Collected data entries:
import Literature.AlgebraicGeometry.GroupSchemes.WeilGluingStepStrictLaw
import Literature.AlgebraicGeometry.GroupSchemes.WeilGluingStep
import Literature.AlgebraicGeometry.GroupSchemes.BirationalGroupLawTranslate
import Literature.AlgebraicGeometry.GroupSchemes.BirationalGroupLawLeftTranslate
import Literature.AlgebraicGeometry.GroupSchemes.BirationalGroupLawTranslateGraphClosed
import Literature.AlgebraicGeometry.GroupSchemes.BirationalGroupLawMeasureStep
import Literature.AlgebraicGeometry.GroupSchemes.WeilGluingStepMeasureIncrease
import Literature.AlgebraicGeometry.GroupSchemes.BirationalGroupLawMaximal
import Literature.AlgebraicGeometry.GroupSchemes.StrictOpenChunkInstances
import Literature.AlgebraicGeometry.GroupSchemes.BirationalGroupLawFromShears
import Literature.AlgebraicGeometry.GroupSchemes.DenseSectionsAlongFibrewiseDense
import Literature.AlgebraicGeometry.Morphisms.GeometricallyIrreducibleOfTwoCharts
import Mathlib.RingTheory.DiscreteValuationRing.Basic
import HarnessLib

/-!
# Weil's gluing step `V′ ↦ V′ ∪ V′_s` as one theorem
# (Artin, *Néron models*, §2, Lemma 2.4 and the proof of Thm. (1.12): «replacing `V′` by `V′ ∪ V′_s` increases `V′` and `W`»)

Topic `Literature/AlgebraicGeometry/GroupSchemes`, namespace `Literature.AlgebraicGeometry.GroupSchemes`.
KERNEL ONLY: one theorem; no definition, no named fact, no instance, no `sorry`.  Cell `hodgecm-mathlib` (D-0151),
road W (Néron capital): the STEP (G2) of the W1c design (`A-provers/A-p06/W1c-DESIGN.A-p06g5.md`, probe
`W1cProbe-v6` text `StageStep` with `IsStage` unbundled), assembled from the cell's leaves:
(G0b) maximalisation ★ `BirationalGroupLaw.exists_isStrict_maximal` (A-p13) → the section `s ≫ j` of the stage and
its slices → (G1) right translate ★ `BirationalGroupLaw.exists_rightTranslate'` (B-p21), left translate by
★ `BirationalGroupLaw.isOpenImmersion_sliceLift_comp_mul` (A-p13) → `W_s` closed ★
`BirationalGroupLaw.isClosed_range_graph_rightTranslate` (A-p13) → gluing ★ `exists_selfGluing` and
★ `isPreirreducible_fibre_of_selfGluing` (A-p06) → geometric irreducibility of the glued scheme ★
`Morphisms.geometricallyIrreducible_of_isOpenImmersion_pair` (A-p01) → dense sections of the stage ★
`forall_exists_section_mem_of_isFibrewiseDense_range` (B-p13) → (G2b) the STRICT law on the glued scheme ★
`exists_isStrict_weilGluingStep` (A-p06) → (G2c) measure increase ★ `measure_lt_measure_comp_of_mem` (B-p20) with
★ `BirationalGroupLaw.sectionSlice_mem_domain_comp` (B-p15).

`weilGluing_stageStep`: for a strict birational group law `L` on a smooth separated quasi-compact `𝒳 → Spec R`
(discrete valuation ring `R`) with geometrically irreducible fibres and sections dense in every fibre, a STAGE
(`𝒱` smooth separated quasi-compact geometrically irreducible, `j : 𝒳 ↪ 𝒱` open immersion over `S` with
fibrewise-dense image, a strict law `L′` on `𝒱` extending `L` along `j`) and a section `s` of `𝒳` with a point `x`
at which `(a, b) ↦ j(a b)` is NOT defined at `(x, s)`: there is a new stage `(𝒲, j″, L″)` whose measure (the
domain of definition of `(a, b) ↦ j″(a b)` in `𝒳 ×_S 𝒳`, Artin's `W`) is STRICTLY larger.
[Artin1986NeronModels] M. Artin, *Néron models*, in Cornell–Silverman, *Arithmetic Geometry* (1986), §2, pp. 221–223
(held: `book:cornellnd-arithmetic-geometry` p0292–p0294).  HC_CM is not proved here; nothing here changes the floor.

## References
* [Artin1986NeronModels] M. Artin, *Néron models*, in *Arithmetic Geometry* (Cornell, Silverman eds.), Springer 1986, §2.
* [EdixhovenRomagny] B. Edixhoven, M. Romagny, *Group schemes out of birational group laws, Néron models*, Panor. Synthèses 47 (2015), §3.
* [BLRNeronModels1990] S. Bosch, W. Lütkebohmert, M. Raynaud, *Néron Models*, Springer 1990, §5.1–5.2.
-/

noncomputable section

namespace Literature.AlgebraicGeometry.GroupSchemes

open CategoryTheory CategoryTheory.Limits _root_.AlgebraicGeometry MonoidalCategory CartesianMonoidalCategory
  TopologicalSpace
open scoped CategoryTheory.Obj

universe u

Task instructions:
Nothing in the entries above may be left out; retype them all exactly.

Solution for this exercise:
import Literature.AlgebraicGeometry.GroupSchemes.WeilGluingStepStrictLaw
import Literature.AlgebraicGeometry.GroupSchemes.WeilGluingStep
import Literature.AlgebraicGeometry.GroupSchemes.BirationalGroupLawTranslate
import Literature.AlgebraicGeometry.GroupSchemes.BirationalGroupLawLeftTranslate
import Literature.AlgebraicGeometry.GroupSchemes.BirationalGroupLawTranslateGraphClosed
import Literature.AlgebraicGeometry.GroupSchemes.BirationalGroupLawMeasureStep
import Literature.AlgebraicGeometry.GroupSchemes.WeilGluingStepMeasureIncrease
import Literature.AlgebraicGeometry.GroupSchemes.BirationalGroupLawMaximal
import Literature.AlgebraicGeometry.GroupSchemes.StrictOpenChunkInstances
import Literature.AlgebraicGeometry.GroupSchemes.BirationalGroupLawFromShears
import Literature.AlgebraicGeometry.GroupSchemes.DenseSectionsAlongFibrewiseDense
import Literature.AlgebraicGeometry.Morphisms.GeometricallyIrreducibleOfTwoCharts
import Mathlib.RingTheory.DiscreteValuationRing.Basic
import HarnessLib

/-!
# Weil's gluing step `V′ ↦ V′ ∪ V′_s` as one theorem
# (Artin, *Néron models*, §2, Lemma 2.4 and the proof of Thm. (1.12): «replacing `V′` by `V′ ∪ V′_s` increases `V′` and `W`»)

Topic `Literature/AlgebraicGeometry/GroupSchemes`, namespace `Literature.AlgebraicGeometry.GroupSchemes`.
KERNEL ONLY: one theorem; no definition, no named fact, no instance, no `sorry`.  Cell `hodgecm-mathlib` (D-0151),
road W (Néron capital): the STEP (G2) of the W1c design (`A-provers/A-p06/W1c-DESIGN.A-p06g5.md`, probe
`W1cProbe-v6` text `StageStep` with `IsStage` unbundled), assembled from the cell's leaves:
(G0b) maximalisation ★ `BirationalGroupLaw.exists_isStrict_maximal` (A-p13) → the section `s ≫ j` of the stage and
its slices → (G1) right translate ★ `BirationalGroupLaw.exists_rightTranslate'` (B-p21), left translate by
★ `BirationalGroupLaw.isOpenImmersion_sliceLift_comp_mul` (A-p13) → `W_s` closed ★
`BirationalGroupLaw.isClosed_range_graph_rightTranslate` (A-p13) → gluing ★ `exists_selfGluing` and
★ `isPreirreducible_fibre_of_selfGluing` (A-p06) → geometric irreducibility of the glued scheme ★
`Morphisms.geometricallyIrreducible_of_isOpenImmersion_pair` (A-p01) → dense sections of the stage ★
`forall_exists_section_mem_of_isFibrewiseDense_range` (B-p13) → (G2b) the STRICT law on the glued scheme ★
`exists_isStrict_weilGluingStep` (A-p06) → (G2c) measure increase ★ `measure_lt_measure_comp_of_mem` (B-p20) with
★ `BirationalGroupLaw.sectionSlice_mem_domain_comp` (B-p15).

`weilGluing_stageStep`: for a strict birational group law `L` on a smooth separated quasi-compact `𝒳 → Spec R`
(discrete valuation ring `R`) with geometrically irreducible fibres and sections dense in every fibre, a STAGE
(`𝒱` smooth separated quasi-compact geometrically irreducible, `j : 𝒳 ↪ 𝒱` open immersion over `S` with
fibrewise-dense image, a strict law `L′` on `𝒱` extending `L` along `j`) and a section `s` of `𝒳` with a point `x`
at which `(a, b) ↦ j(a b)` is NOT defined at `(x, s)`: there is a new stage `(𝒲, j″, L″)` whose measure (the
domain of definition of `(a, b) ↦ j″(a b)` in `𝒳 ×_S 𝒳`, Artin's `W`) is STRICTLY larger.
[Artin1986NeronModels] M. Artin, *Néron models*, in Cornell–Silverman, *Arithmetic Geometry* (1986), §2, pp. 221–223
(held: `book:cornellnd-arithmetic-geometry` p0292–p0294).  HC_CM is not proved here; nothing here changes the floor.

## References
* [Artin1986NeronModels] M. Artin, *Néron models*, in *Arithmetic Geometry* (Cornell, Silverman eds.), Springer 1986, §2.
* [EdixhovenRomagny] B. Edixhoven, M. Romagny, *Group schemes out of birational group laws, Néron models*, Panor. Synthèses 47 (2015), §3.
* [BLRNeronModels1990] S. Bosch, W. Lütkebohmert, M. Raynaud, *Néron Models*, Springer 1990, §5.1–5.2.
-/

noncomputable section

namespace Literature.AlgebraicGeometry.GroupSchemes

open CategoryTheory CategoryTheory.Limits _root_.AlgebraicGeometry MonoidalCategory CartesianMonoidalCategory
  TopologicalSpace
open scoped CategoryTheory.Obj

universe u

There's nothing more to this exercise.